Cisco Systems Inc. still insists it's got an "open" strategy for software-defined networking (SDN) and that the Cariden Technologies Inc. acquisition will only strengthen it.
That statement might make competitors choke on their coffee, given that Cariden's sofware -- used for evaluating and planning IP/MPLS networks -- just fell into enemy hands. Cisco announced Thursday that it's buying Cariden for roughly US$141 million.
(See Cisco to Spend $141M for More SDN Help.)
Service providers use Cariden's network planning tool, called MATE, to see what's going on inside a variety of vendors' equipment -- Cisco, Juniper Networks Inc., Alcatel-Lucent, Huawei Technologies Co. Ltd. and others.
Cisco claims it's going to keep it that way.
"It is our express intent to leave it multivendor," says Shailesh Shukla, vice president of the newly created service-provider software and applications group (i.e., the new boss of Cariden). "You know that service provider networks are multivendor, so it's important for any software platform that's involved in the network planning to be multivendor."
As for the "open" part, Cisco plans to standardize Cariden interfaces by creating the appropriate extensions to standards such as GMPLS and RSVP.
"There's nothing inherently proprietary about any of those interfaces," says Kishore Seshadri, a Cisco director of product management.
Even so, it sounds awkward for Cisco to own a tool that's meant to peek into, say, Juniper equipment. It's one thing for a smaller player like Cyan Inc. to be able to do that. Cisco is a bigger name with a stigma of world domination and Godzilla-sized footprints.
"Juniper and Alcatel-Lucent were using Cariden. If I were them, I'd be a little bit worried," says Eve Griliches, an analyst with ACG Research.
Cisco counters by pointing out that it's already embracing a multivendor world, one where customers use (gasp!) other companies' gear. Prime, Cisco's own network management suite, has had multivendor support for a year and a half, Shukla says.
"We have real deployments of customers where Prime is managing other vendors' equipment" he says. "So the multivendor piece is not an inherent conflict," he says.
One might also ask -- as Greg Ferro of the Packet Pushers podcast did -- whether Cariden is overlapping what Insieme Networks Inc. is supposed to be doing. Insieme is Cisco's spin-in that's been described as an SDN startup.
Cisco describes the division this way: Cariden is specifically for service providers, whereas Insieme is more about the data center.

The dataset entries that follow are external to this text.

import Summits.QuantumFields.YangMills.Theses.LuscherReduction
import Summits.QuantumFields.YangMills.Theorems.FemtoTransferGapBounds
import Summits.QuantumFields.YangMills.Theorems.LuscherReductionOneSiteLevelsVariational
import Summits.QuantumFields.YangMills.Theorems.LuscherReductionOneSiteLevelsPhase
import Summits.QuantumFields.YangMills.Theorems.LuscherReductionOneSiteLevelsValleySeam
import Summits.QuantumFields.YangMills.Theorems.LuscherReductionOneSiteLevelsAbsLower
import Summits.QuantumFields.YangMills.Theorems.LuscherReductionOneSiteLevelsKacInner
import Summits.QuantumFields.YangMills.Theorems.LuscherReductionOneSiteLevelsKacFlat
import Summits.QuantumFields.YangMills.Theorems.LuscherReductionOneSiteLevelsValleyMain
import Summits.QuantumFields.YangMills.Theorems.FemtoTransferGapReduction
import Literature.Analysis.OperatorTheory.YangMillsMatrixModelEigenfunctions

/-!
# Crux ONE `OneSiteLevels` (route `LuscherReduction`, item stmt-QuantumFields-20007) CLOSED MODULO THE NAMED FACT AL1
# (fleet lead prover ym-luscher-20007-p1 g2; composition of line `birth`, skeleton v13/v14)

With the three analytic stubs of the line `birth` now theorems of the tree —
INNER = `innerOfFlatKac` (p484690, lattice lane) ∘ `flatKac_of_AL1` (p492332, flat lane), VALLEY = `oneSiteAbsUpperValleyMag` (p492536, this seat)
↦ OUTER by the seam `absUpperOuter_of_valleyMag` (p449656), LOWER = `oneSiteAbsLower_of_eigenfunctions` (p469541) — the kernel-checked
composition of the skeleton (`absUpper_of_inner_outer`, `oneSite_energyLower_of_abs` / `oneSite_energyUpper_of_abs`, `oneSiteTopPos`) yields
the crux statement `Summit.QuantumFields.YangMills.Theses.LuscherReduction.OneSiteLevels` from the single printed-theorem hypothesis
AL1 = `∀ k, LuscherHamiltonianEigenfunctions k` (eigenfunctions of Lüscher's matrix Hamiltonian `𝔥 = −½Δ + ¼Σ|x_i × x_j|²` realising the
min–max levels; [ReedSimonIV1978, Thm. XIII.64], [Agmon1982], reviewed Literature definition, NOT proved in the tree).

`oneSiteLevels_of_AL1 : (∀ k, LuscherHamiltonianEigenfunctions k) → OneSiteLevels` — a CONDITIONAL result: the crux item stays open until
AL1 is formalised (or the route is re-typed to carry AL1 as a hypothesis); nothing else on the composition path is open.

## WHAT THIS IS NOT
Conditional on AL1; NOT an unconditional proof of the crux, NOT `LuscherBridge`, NOT THE CLAY GAP.  Sorry-free; no new definition, no new fact.
-/

set_option autoImplicit false

noncomputable section

open MeasureTheory Filter Topology Real
open Literature.MathematicalPhysics.QuantumFieldTheory
open Literature.MathematicalPhysics.QuantumLattice
open Literature.Analysis.OperatorTheory.YMMatrixModel

namespace Summit.QuantumFields.YangMills.Theorems.FemtoTransferGap

/-- **Absolute upper bounds for all one-site levels, modulo AL1**: `μ_k(B) ≤ linkC(B)³ e^{−E_{k+1}λ_b + Cλ_b²}` (INNER ∘ FLAT, VALLEY ↦ OUTER,
glued by `absUpper_of_inner_outer`). [cite: SimonB1983DiscreteSpectrum, §2] [cite: Luscher1983, §2] -/
theorem oneSiteAbsUpper_of_AL1 (hAL1 : ∀ k : ℕ, LuscherHamiltonianEigenfunctions k) (k : ℕ) :
    ∃ C B0 : ℝ, ∀ B : ℝ, B0 ≤ B →
      levelValue su2Rep 1 B k ≤ linkC B ^ 3 * Real.exp (-(physLevel (k + 1) * bareLambda B) + C * bareLambda B ^ 2) := by
  refine absUpper_of_inner_outer k (innerOfFlatKac k (flatKac_of_AL1 hAL1 k)) ?_
  obtain ⟨C₁, B₁, hB₁, h⟩ := oneSiteAbsUpperValleyMag k
  exact absUpperOuter_of_valleyMag k hB₁ h

/-- **CRUX ONE MODULO AL1.**  The one-site transfer-operator levels `μ_k(B)` satisfy `OneSiteLevels` — positivity of `μ₀` and the two-sided
asymptotics `μ_k/μ₀ = e^{−ΔE_k λ_b ± Cλ_b²}` — provided Lüscher's matrix Hamiltonian has its textbook eigenfunctions (AL1).
[cite: Luscher1983, §2] [cite: SimonB1983DiscreteSpectrum, §2] [cite: ReedSimonIV1978, Thm. XIII.64] -/
theorem oneSiteLevels_of_AL1 (hAL1 : ∀ k : ℕ, LuscherHamiltonianEigenfunctions k) :
    Summit.QuantumFields.YangMills.Theses.LuscherReduction.OneSiteLevels := by
  show ∀ k : ℕ, ∃ C B0 : ℝ, ∀ B : ℝ, B0 ≤ B → 0 < levelValue su2Rep 1 B 0 ∧
      levelValue su2Rep 1 B k ≤ Real.exp (-(levelGap k * bareLambda B - C * bareLambda B ^ 2)) * levelValue su2Rep 1 B 0 ∧
        Real.exp (-(levelGap k * bareLambda B + C * bareLambda B ^ 2)) * levelValue su2Rep 1 B 0 ≤ levelValue su2Rep 1 B k
  have hup := oneSiteAbsUpper_of_AL1 hAL1
  have hlow : ∀ k : ℕ, ∃ C B0 : ℝ, ∀ B : ℝ, B0 ≤ B →
      linkC B ^ 3 * Real.exp (-(physLevel (k + 1) * bareLambda B) - C * bareLambda B ^ 2) ≤ levelValue su2Rep 1 B k :=
    fun k => oneSiteAbsLower_of_eigenfunctions (hAL1 k)
  have h₂ := oneSite_energyLower_of_abs (fun B => linkC B ^ 3) hup (hlow 0)
  have h₃ := oneSite_energyUpper_of_abs (fun B => linkC B ^ 3) hlow (hup 0)
  intro k
  obtain ⟨C₂, B₂, H₂⟩ := h₂ k
  obtain ⟨C₃, B₃, H₃⟩ := h₃ k
  refine ⟨max C₂ C₃, max (max B₂ B₃) 1, fun B hB => ?_⟩
  have hB2 : B₂ ≤ B := ((le_max_left B₂ B₃).trans (le_max_left _ _)).trans hB
  have hB3 : B₃ ≤ B := ((le_max_right B₂ B₃).trans (le_max_left _ _)).trans hB
  have hB1 : 1 ≤ B := (le_max_right _ _).trans hB
  have hpos : 0 < levelValue su2Rep 1 B 0 := oneSiteTopPos B hB1
  have ht : 0 ≤ bareLambda B ^ 2 := sq_nonneg _
  refine ⟨hpos, ?_, ?_⟩
  · have hexp : Real.exp (-(levelGap k * bareLambda B - C₂ * bareLambda B ^ 2)) ≤
        Real.exp (-(levelGap k * bareLambda B - max C₂ C₃ * bareLambda B ^ 2)) := by
      apply Real.exp_le_exp.mpr
      have := mul_le_mul_of_nonneg_right (le_max_left C₂ C₃) ht
      linarith
    exact (H₂ B hB2).trans (mul_le_mul_of_nonneg_right hexp hpos.le)
  · have hexp : Real.exp (-(levelGap k * bareLambda B + max C₂ C₃ * bareLambda B ^ 2)) ≤
        Real.exp (-(levelGap k * bareLambda B + C₃ * bareLambda B ^ 2)) := by
      apply Real.exp_le_exp.mpr
      have := mul_le_mul_of_nonneg_right (le_max_right C₂ C₃) ht
      linarith
    exact (mul_le_mul_of_nonneg_right hexp hpos.le).trans (H₃ B hB3)

/-- **The registered PLAN-ONLY rung `stub_rungK1 : FemtoGapOneSite` (the tree's one-site leaf, `k = 1`, one-sided), MODULO AL1** — from the
conditional crux by the landed implication `femtoGapOneSite_of_oneSiteLevels`. [cite: Luscher1983, §2] -/
theorem femtoGapOneSite_of_AL1 (hAL1 : ∀ k : ℕ, LuscherHamiltonianEigenfunctions k) : FemtoGapOneSite :=
  femtoGapOneSite_of_oneSiteLevels (oneSiteLevels_of_AL1 hAL1)

end Summit.QuantumFields.YangMills.Theorems.FemtoTransferGap

end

"What service provider customers are asking for is not what we're hearing on the data-center side," where much of the buzz is about the potential for new networks built on commodity switches, Seshadri says. "What they [the service providers] seem to be looking for is more of an incremental approach."
That incremental approach has become popular in SDN circles, especially when talks of service-provider networks come up. It's obvious -- telcos won't rip up networks for SDN's sake -- but it's got some implications that equipment vendors might not love. Namely, it implies SDN will have to tailor to multivendor networks and probably support multiple types of controllers.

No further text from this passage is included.